# New Inlet Princess (Murrels headboat)



## RjTheMetalhead (Dec 3, 2011)

She starts back up in mid March. 
I plan to be on the first all day out I can.
Need to see blue water to make sure it's still there.

Any of you plan on going, PM me and I'll try and make it.
Have plenty of appropriate gear for offshore you can play with.


----------



## Fishguts13 (Nov 14, 2014)

Plan to hit an early trip myself. Got blown out the first half dozen last year lol.


----------



## Scooter2001 (Nov 2, 2009)

Used to do two or three trips a year when I lived down there. Haven't done one now in about five years. Favorite trip was the overnight trip. With the limits what they are these days, it it worth going out anymore?


----------



## scsharker18 (Oct 9, 2012)

RJ clear out your PM's trying to send you some good info.


----------



## RjTheMetalhead (Dec 3, 2011)

scsharker18 said:


> RJ clear out your PM's trying to send you some good info.


Might help.... done


----------



## RjTheMetalhead (Dec 3, 2011)

Scooter2001 said:


> Used to do two or three trips a year when I lived down there.

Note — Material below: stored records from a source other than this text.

import Literature.NumberTheory.Sieve.ChenSwitchedCount
import Literature.NumberTheory.Sieve.ChenTheoremISwitchedSieve
import Literature.NumberTheory.Sieve.ChenSwitchingConstantTenth
import HarnessLib

/-!
# Chen's Theorem I: the cardinality of the enlarged switched set at Chen's level `z = x^{1/10}`

Sequel of `ChenTheoremISwitchedSieve.lean` (the sieve step of the bound for the switched count
`S(B, 𝒫, y)`, `B = {N − p₁p₂p₃ : N^{1/10} ≤ p₁ < N^{1/3} ≤ p₂ ≤ p₃}`, hypothesis (C) of
`Literature.NumberTheory.Sieve.Chen.Chen1973_theoremI_of`). This file proves the third of the three
steps, the count of the enlarged index set `T̃(N, ε)` (`switchedTriplesT`):

  `#T̃(N, ε) ≤ (1 + ε)² (c₁₀ + η) N/log N`  for all large `N`, every `0 < ε ≤ 1`, `η > 0`
  (`card_switchedTriplesT_le`), `c₁₀ = ∫_{1/10}^{1/3} log(2 − 3β)/(β(1 − β)) dβ = switchingConstantTenth`

— Chen's Lemma 8 computation `∑_{x^{1/10} < p₁ ≤ x^{1/3} < p₂ ≤ (x/p₁)^{1/2}} 1/(p₁p₂ log(x/p₁p₂)) ≤
(1 + o(1)) c₁₀/log x` ((27)–(28), PDF pp. 166–167 of the held copy), done exactly as the tree's
`ChenSwitchedCount.lean` does Nathanson's count for `p₁ ≥ N^{1/8}` (pp. 289–290): the prime number
theorem counts `p₃`, the sums over `p₂` and `p₁` against `1/p` are compared with the integrals through
Mertens' second theorem on windows of a logarithmic grid (the generic tools `inner_sum_le`,
`sum_primeWindow_grid_le`, `phiFun` of that file are reused; `outer_sum_leT` is the outer comparison
with the integral started at `1/10`). The definitions of `ChenSwitchedCount` (`phiFun`, `primeWindow`,
`secondPrimes`) are reused; the range of `p₁` is `midPrimes (N^{1/10}) (N^{1/3})` of `ChenTheorem`.
No named facts; everything is proved.

## References

* Chen Jing-run, Sci. Sinica 16 (1973) 157–176, Lemma 8, (27)–(28) (PDF pp. 166–167 of the held copy).
  [ChenSciSinica1973]
* M. B. Nathanson, *Additive Number Theory: The Classical Bases*, GTM 164 (1996), Thm 10.6 (proof),
  pp. 289–290. [Nathanson1996]
-/

open Finset Filter Topology

noncomputable section

namespace Literature.NumberTheory.Sieve.Chen

open Literature.NumberTheory.LFunctions.Mertens

/-! ### The integral from `1/10` and the outer comparison -/

/-- `∫_{1/10}^{1/3} Φ(s)/s ds = c₁₀ = switchingConstantTenth`. [cite: ChenSciSinica1973, Lemma 8 eq. (28)] -/
theorem integral_phiFun_div_tenth :
    ∫ s in (1 / 10 : ℝ)..(1 / 3), phiFun s / s = switchingConstantTenth := by
  rw [switchingConstantTenth]
  exact intervalIntegral.integral_congr fun s _ => phiFun_div_eq s

/-- `0 ≤ c₁₀`. [folklore] -/
theorem switchingConstantTenth_nonneg : 0 ≤ switchingConstantTenth := by
  rw [← integral_phiFun_div_tenth]
  refine intervalIntegral.integral_nonneg (by norm_num) fun s hs => ?_
  exact div_nonneg (phiFun_nonneg hs.2) (by linarith [hs.1])

/-- Membership in the `p₁`-range `midPrimes (N^{1/10}) y`. [folklore] -/
theorem mem_midPrimes_tenth {N p : ℕ} :
    p ∈ midPrimes ((N : ℝ) ^ (1 / 10 : ℝ)) (y N) ↔
      p.Prime ∧ (N : ℝ) ^ (1 / 10 : ℝ) ≤ (p : ℝ) ∧ (p : ℝ) < y N := by
  rw [midPrimes, Finset.mem_filter, Nat.mem_primesBelow, Nat.lt_ceil]
  tauto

Haven't done one now in about five years. Favorite trip was the overnight trip. With the limits what they are these days, it it worth going out anymore?

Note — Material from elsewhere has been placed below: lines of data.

import Summits.Ventures.PercRepro.S4UpsCellP10D15
import Summits.Ventures.PercRepro.S4SevenPhi
import Summits.Ventures.PercRepro.GenQNineSevenAssembly
import Summits.Ventures.PercRepro.RankLevelSetColoopDevice
import Summits.Ventures.PercRepro.RankLevelSetCoreSixColoopFree
import Summits.Ventures.PercRepro.RankLevelSetDeleteColoops
import Summits.Ventures.PercRepro.S1LadderQ
import Summits.Ventures.PercRepro.S2LPColoops
import Summits.Ventures.PercRepro.S1RowNineAll
import Summits.Ventures.PercRepro.S1RowSevenAll
import Summits.Ventures.PercRepro.RankLevelSetPlaneTenPrime

/-!
# PercRepro — THE CORE CELL `(10, 15)` OF THE 10 ROW AT LEVEL `7` BY THE COLOOP DEVICE WITH THE LOSSY LADDER (p7 g23, S4 feeder;
p8's device shape, tools/gen_row10.py)

`k = #coloops`: `k = 0` the LP cell `(10, 15)` (`S3LP.s7lp_10_25`, natural constant `5/2`); `k = 1` night-4's row `9` at level `7`
on the coloop-free core (`Night4.rls_nine_seven`, `Φ(9,7) = 9/8 ≥ 1/4 = (Φ(10,7) − 2)/2`) through the lossy ladder
`S2LP.phi_mul_topCount_le_of_delete_coloops` (`Φ ≤ 2^k·κ + 2(2^k − 1)`); `k ≥ 2` retired by `S1.rls_of_coloops_lossy_q`
(`Φ(10,7) = 5/2 ≤ 2(2^2 − 1) = 6`). Hence **`c025_core_seven_ten_15 : RLS M 10 7`** on every `e`-free core of rank `10`, corank `15`.
Axioms: standard.
-/

open scoped Matroid

namespace PercRepro

namespace ThmN

open Set Matroid

variable {α : Type}

/-- **THE CORE CELL `(10, 15)`, every `e`-free core** — unconditional, by the coloop device with the lossy ladder. -/
theorem c025_core_seven_ten_15 (M : Matroid α) [M.Finite]
    (hR : M.eRank = (10 : ℕ∞)) (hn : M.E.ncard = 10 + 15)
    (hfree : ∀ e ∈ M.E, ∃ A ⊆ M.E \ {e}, e ∉ M.closure A ∧ e ∉ M.closure ((M.E \ {e}) \ A)) : RLS M 10 7 := by
  classical
  have hfin : M.coloops.Finite := M.ground_finite.subset (Matroid.coloops_subset_ground M)
  set K : Finset α := hfin.toFinset with hKdef
  have hKset : (K : Set α) = M.coloops := by rw [hKdef, Set.Finite.coe_toFinset]
  have hK : ∀ e ∈ K, M.IsColoop e := fun e he => by
    rw [hKdef, Set.Finite.mem_toFinset] at he
    exact he
  have hR' : M.eRank = ((10 : ℕ) : ℕ∞) := hR
  have hKcard : K.card = M.coloops.ncard := by rw [← hKset, Set.ncard_coe_finset]
  by_cases hge : 2 ≤ K.card
  · -- two coloops or more: the lossy ladder retires the cell
    exact S1.rls_of_coloops_lossy_q M (p := 8) (q := 7) (c := 2) hR' (by norm_num) (by norm_num) (by omega)
      (by norm_num [S4Ups.phiK_ten_seven])
  obtain ⟨hn0, hR0, hfree0, -⟩ := delete_coloops_core_data M K hK hR' hn hfree
  by_cases hk0 : K.card = 0
  · -- coloop-free: the natural cell `(10, 15)`
    have hcf : ∀ e ∈ M.E, ¬ M.IsColoop e := by
      intro e _ he
      have : e ∈ (K : Set α) := by rw [hKset]; exact he
      rw [Finset.card_eq_zero.1 hk0] at this
      simp at this
    have hcol : M.coloops = ∅ := coloops_eq_empty_of_forall M hcf
    have hcell := S3LP.s7lp_10_25 M hR' hn hcol (S1.pairs_of_free M hfree) (S1.lines_of_free M hfree)
      (S1.planes_of_free M hfree) (S1.tens_of_free M hfree)
      (fun X hX h => ncard_le_nineteen_of_eRk_le_five_of_free M hfree hX h)
    rw [RLS_iff, S4Ups.phiK_ten_seven]
    exact hcell
  · -- exactly one coloop: night-4's row `9` at level `7` on the core, at `1/4` through the lossy ladder
    have hk1 : K.card = 1 := by omega
    have h9 := Night4.rls_nine_seven (M ＼ (K : Set α))
    rw [RLS_iff, S4Ups.phiK_nine_seven, hKset] at h9
    have hU : (0 : ℚ) ≤ (Matroid.topCount (M ＼ M.coloops) 9 7 : ℚ) := by positivity
    have h : (1 / 4 : ℚ) * (Matroid.topCount (M ＼ M.coloops) 9 7 : ℚ) ≤ (Matroid.midCount (M ＼ M.coloops) 9 7 : ℚ) := by
      linarith
    have hc : M.coloops.ncard = 1 := by omega
    have hmain := S2LP.phi_mul_topCount_le_of_delete_coloops M (p := 9) (q := 7) (c := 1) hR' (by norm_num) (by norm_num) hc
      (Φ := phiK 10 7) (κ := 1 / 4) (by norm_num [S4Ups.phiK_ten_seven]) h
    rw [RLS_iff]
    exact hmain

end ThmN

end PercRepro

If it's worth it is up to the fish and your fishing ability. You can't do much about the limits but bitch about them... so go fishing.
If you get 3 fat scamps, a king or cobia, some triggers and bottom dwellers you'd be doing pretty good.

$100 is a drop in the bucket compared to the alternatives to get out in the Gulf Stream...


----------



## Scooter2001 (Nov 2, 2009)

RjTheMetalhead said:


> If it's worth it is up to the fish and your fishing ability. You can't do much about the limits but bitch about them... so go fishing.
> If you get 3 fat scamps, a king or cobia, some triggers and bottom dwellers you'd be doing pretty good.
> 
> $100 is a drop in the bucket compared to the alternatives to get out in the Gulf Stream...


Yeah, I love those trips. I always enjoyed fishing on the Sundancer out of Little River as well, a little pricier, but fifteen people max, actually went one day and there were only eight of us on board and everyone got a limit of Genuines (back when you could keep 2) grouper, dolphin. Dang I miss living on the coast.


----------